▸ **Brief**: Reply with nothing but how many lines in the entries below include "weight".

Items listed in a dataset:
import Summits.AtomisticToContinuum.Crystallization.Theorems.FrustratedLawDichotomyStrainedPatchHomValueT2KitL
import Summits.AtomisticToContinuum.Crystallization.Theorems.FrustratedLawDichotomyStrainedPatchHomValueT2SoundD

/-!
# (I1) part O — SYMMETRIC REGROUPING of double and triple index sums (roadmap for `valueLeafT2J_sound`, step 3a): the kit's Lipschitz pass
# (`…HomValueT2KitL.accLabel`) visits each index MULTISET `a ≤ b ≤ m` once with the multiplicity weight `wSym`; the real cubic remainder
# `Σ_{k,l,m} T_klm δ_k δ_l δ_m` is an ORDERED sum of a symmetric summand.  This file proves the regrouping identities
# ★ `sum_pair_regroup`: `Σ_{k,l<n} F k l = Σ_{a≤b<n} (1 ∣ 2)·F a b` and ★★ `sum_triple_regroup`: `Σ_{k,l,m<n} G k l m = Σ_{a≤b≤m<n} (1 ∣ 3 ∣ 6)·G a b m`
# for symmetric `F`, `G` (any `n`, induction on `n`), and ★ identifies the multiplicity with the kit's `wSym wJ` on sorted triples below `9`
# (27623 `(H) HomFloor`, hcp half; decomp-a2c hand-1 g49; critic row 1674 (B) (I1) docket).

No definitions; 0 sorry; standard axioms; no instances / notation / `#eval`.  `--supports stmt-AtomisticToContinuum-27623`.
-/

namespace Summit.AtomisticToContinuum.Crystallization.Theorems.FrustratedLawDichotomyStrainedPatchHomValueT2Kit

open scoped BigOperators
open Finset

/-! ## §1. Pairs -/

/-- ★ **PAIR REGROUPING**: for a symmetric `F`, `Σ_{k<n} Σ_{l<n} F k l = Σ_{a<n} Σ_{b<n} [a ≤ b]·(1 if a = b else 2)·F a b`. [folklore: induction on `n`] -/
theorem sum_pair_regroup {R : Type*} [CommRing R] (F : ℕ → ℕ → R) (hF : ∀ k l, F k l = F l k) (n : ℕ) :
    ∑ k ∈ range n, ∑ l ∈ range n, F k l = ∑ a ∈ range n, ∑ b ∈ range n, (if a ≤ b then (if a = b then (1 : R) else 2) * F a b else 0) := by
  induction n with
  | zero => simp
  | succ n ih =>
    -- the new row/column terms
    have hrow : ∑ l ∈ range n, F n l = ∑ k ∈ range n, F k n := Finset.sum_congr rfl fun k _ => hF n k
    have hcol0 : ∑ b ∈ range n, (if n ≤ b then (if n = b then (1 : R) else 2) * F n b else 0) = 0 :=
      Finset.sum_eq_zero fun b hb => by rw [if_neg (by have := Finset.mem_range.1 hb; omega)]
    have hcol2 : ∑ a ∈ range n, (if a ≤ n then (if a = n then (1 : R) else 2) * F a n else 0) = 2 * ∑ a ∈ range n, F a n := by
      rw [Finset.mul_sum]
      exact Finset.sum_congr rfl fun a ha => by
        have := Finset.mem_range.1 ha
        rw [if_pos (by omega), if_neg (by omega)]
    -- peel the last index on both sides
    simp only [Finset.sum_range_succ, Finset.sum_add_distrib, le_refl, if_true]
    rw [ih, hrow, hcol0, hcol2]
    ring

/-! ## §2. Triples -/

/-- ★★ **TRIPLE REGROUPING**: for a symmetric `G` (in the first two and in the last two arguments),
`Σ_{k,l,m<n} G k l m = Σ_{a,b,m<n} [a ≤ b ≤ m]·μ(a,b,m)·G a b m` with the multiplicity `μ = 1` (`a = b = m`), `3` (exactly two equal), `6` (all distinct).
[folklore: induction on `n`, the new layer regrouped by `sum_pair_regroup`] -/
theorem sum_triple_regroup {R : Type*} [CommRing R] (G : ℕ → ℕ → ℕ → R) (h12 : ∀ k l m, G k l m = G l k m) (h23 : ∀ k l m, G k l m = G k m l)
    (n : ℕ) :
    ∑ k ∈ range n, ∑ l ∈ range n, ∑ m ∈ range n, G k l m =
      ∑ a ∈ range n, ∑ b ∈ range n, ∑ m ∈ range n,
        (if a ≤ b ∧ b ≤ m then (if a = b then (if b = m then (1 : R) else 3) else (if b = m then 3 else 6)) * G a b m else 0) := by
  have h13 : ∀ k l m, G k l m = G m l k := fun k l m => by rw [h12, h23, h12]
  induction n with
  | zero => simp
  | succ n ih =>
    -- LHS: split every index at `n`
    have eL : ∑ k ∈ range (n + 1), ∑ l ∈ range (n + 1), ∑ m ∈ range (n + 1), G k l m =
        (∑ k ∈ range n, ∑ l ∈ range n, ∑ m ∈ range n, G k l m) + 3 * ∑ k ∈ range n, ∑ l ∈ range n, G k l n +
          3 * ∑ k ∈ range n, G k n n + G n n n := by
      simp only [Finset.sum_range_succ, Finset.sum_add_distrib]
      have e1 : ∑ k ∈ range n, ∑ l ∈ range n, G k n l = ∑ k ∈ range n, ∑ l ∈ range n, G k l n :=
        Finset.sum_congr rfl fun k _ => Finset.sum_congr rfl fun l _ => h23 k n l
      have e2 : ∑ l ∈ range n, ∑ m ∈ range n, G n l m = ∑ k ∈ range n, ∑ l ∈ range n, G k l n :=
        Finset.sum_congr rfl fun k _ => Finset.sum_congr rfl fun l _ => by rw [h13, h12]
      have e3 : ∑ k ∈ range n, G k n n = ∑ k ∈ range n, G k n n := rfl
      have e4 : ∑ l ∈ range n, G n l n = ∑ k ∈ range n, G k n n := Finset.sum_congr rfl fun k _ => by rw [h12]
      have e5 : ∑ m ∈ range n, G n n m = ∑ k ∈ range n, G k n n := Finset.sum_congr rfl fun k _ => by rw [h13]
      rw [e1, e2, e4, e5]
      ring
    -- RHS: the same split; the indicator kills every new term with `n` not in the last sorted positions
    set W : ℕ → ℕ → ℕ → R := fun a b m =>
      if a ≤ b ∧ b ≤ m then (if a = b then (if b = m then (1 : R) else 3) else (if b = m then 3 else 6)) * G a b m else 0 with hW
    have eR : ∑ a ∈ range (n + 1), ∑ b ∈ range (n + 1), ∑ m ∈ range (n + 1), W a b m =
        (∑ a ∈ range n, ∑ b ∈ range n, ∑ m ∈ range n, W a b m) +
          ∑ a ∈ range n, ∑ b ∈ range n, (if a ≤ b then (if a = b then (3 : R) else 6) * G a b n else 0) +
          3 * ∑ a ∈ range n, G a n n + G n n n := by
      simp only [Finset.sum_range_succ, Finset.sum_add_distrib]
      -- classify the seven kinds of new terms
      have z1 : ∑ a ∈ range n, ∑ b ∈ range n, W a n b = 0 := Finset.sum_eq_zero fun a _ => Finset.sum_eq_zero fun b hb => by
        have := Finset.mem_range.1 hb; simp only [hW]; rw [if_neg (by omega)]
      have z2 : ∑ b ∈ range n, ∑ m ∈ range n, W n b m = 0 := Finset.sum_eq_zero fun b hb => Finset.sum_eq_zero fun m _ => by
        have := Finset.mem_range.1 hb; simp only [hW]; rw [if_neg (by omega)]
      have z3 : ∑ b ∈ range n, W n b n = 0 := Finset.sum_eq_zero fun b hb => by
        have := Finset.mem_range.1 hb; simp only [hW]; rw [if_neg (by omega)]
      have z4 : ∑ m ∈ range n, W n n m = 0 := Finset.sum_eq_zero fun m hm => by
        have := Finset.mem_range.1 hm; simp only [hW]; rw [if_neg (by omega)]
      have t1 : ∑ a ∈ range n, ∑ b ∈ range n, W a b n = ∑ a ∈ range n, ∑ b ∈ range n, (if a ≤ b then (if a = b then (3 : R) else 6) * G a b n else 0) :=
        Finset.sum_congr rfl fun a ha => Finset.sum_congr rfl fun b hb => by
          have ha' := Finset.mem_range.1 ha
          have hb' := Finset.mem_range.1 hb
          simp only [hW]
          by_cases hab : a ≤ b
          · rw [if_pos ⟨hab, by omega⟩, if_pos hab]
            by_cases heq : a = b
            · rw [if_pos heq, if_pos heq, if_neg (by omega)]
            · rw [if_neg heq, if_neg heq, if_neg (by omega)]
          · rw [if_neg (fun h => hab h.1), if_neg hab]
      have t2 : ∑ a ∈ range n, W a n n = 3 * ∑ a ∈ range n, G a n n := by
        rw [Finset.mul_sum]
        refine Finset.sum_congr rfl fun a ha => ?_
        have := Finset.mem_range.1 ha
        simp only [hW]
        rw [if_pos ⟨by omega, le_rfl⟩, if_neg (by omega)]
        simp
      have t3 : W n n n = G n n n := by simp [hW]
      rw [z1, z2, z3, z4, t1, t2, t3]
      ring
    rw [eL, eR, ih, sum_pair_regroup (fun k l => G k l n) (fun k l => h12 k l n) n]
    have e : 3 * (∑ a ∈ range n, ∑ b ∈ range n, (if a ≤ b then (if a = b then (1 : R) else 2) * G a b n else 0)) =
        ∑ a ∈ range n, ∑ b ∈ range n, (if a ≤ b then (if a = b then (3 : R) else 6) * G a b n else 0) := by
      rw [Finset.mul_sum]
      refine Finset.sum_congr rfl fun a _ => ?_
      rw [Finset.mul_sum]
      refine Finset.sum_congr rfl fun b _ => ?_
      split_ifs <;> ring
    rw [← e]

/-! ## §3. The kit's multiplicity weight on sorted triples -/

/-- ★ On sorted triples below `9` the kit's `wSym wJ` is the multiplicity `1 ∣ 3 ∣ 6`. [formal bookkeeping: finite check] -/
theorem wSym_wJ_eq {a b m : ℕ} (ha : a < 9) (hb : b < 9) (hm : m < 9) (hab : a ≤ b) (hbm : b ≤ m) :
    wSym wJ a b m = (if a = b then (if b = m then 1 else 3) else (if b = m then 3 else 6)) := by
  have key : ∀ a b m : Fin 9, (a : ℕ) ≤ b → (b : ℕ) ≤ m →
      wSym wJ a b m = (if (a : ℕ) = b then (if (b : ℕ) = m then 1 else 3) else (if (b : ℕ) = m then 3 else 6)) := by
    decide
  exact key ⟨a, ha⟩ ⟨b, hb⟩ ⟨m, hm⟩ hab hbm

end Summit.AtomisticToContinuum.Crystallization.Theorems.FrustratedLawDichotomyStrainedPatchHomValueT2Kit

▸ **Answer box**: 2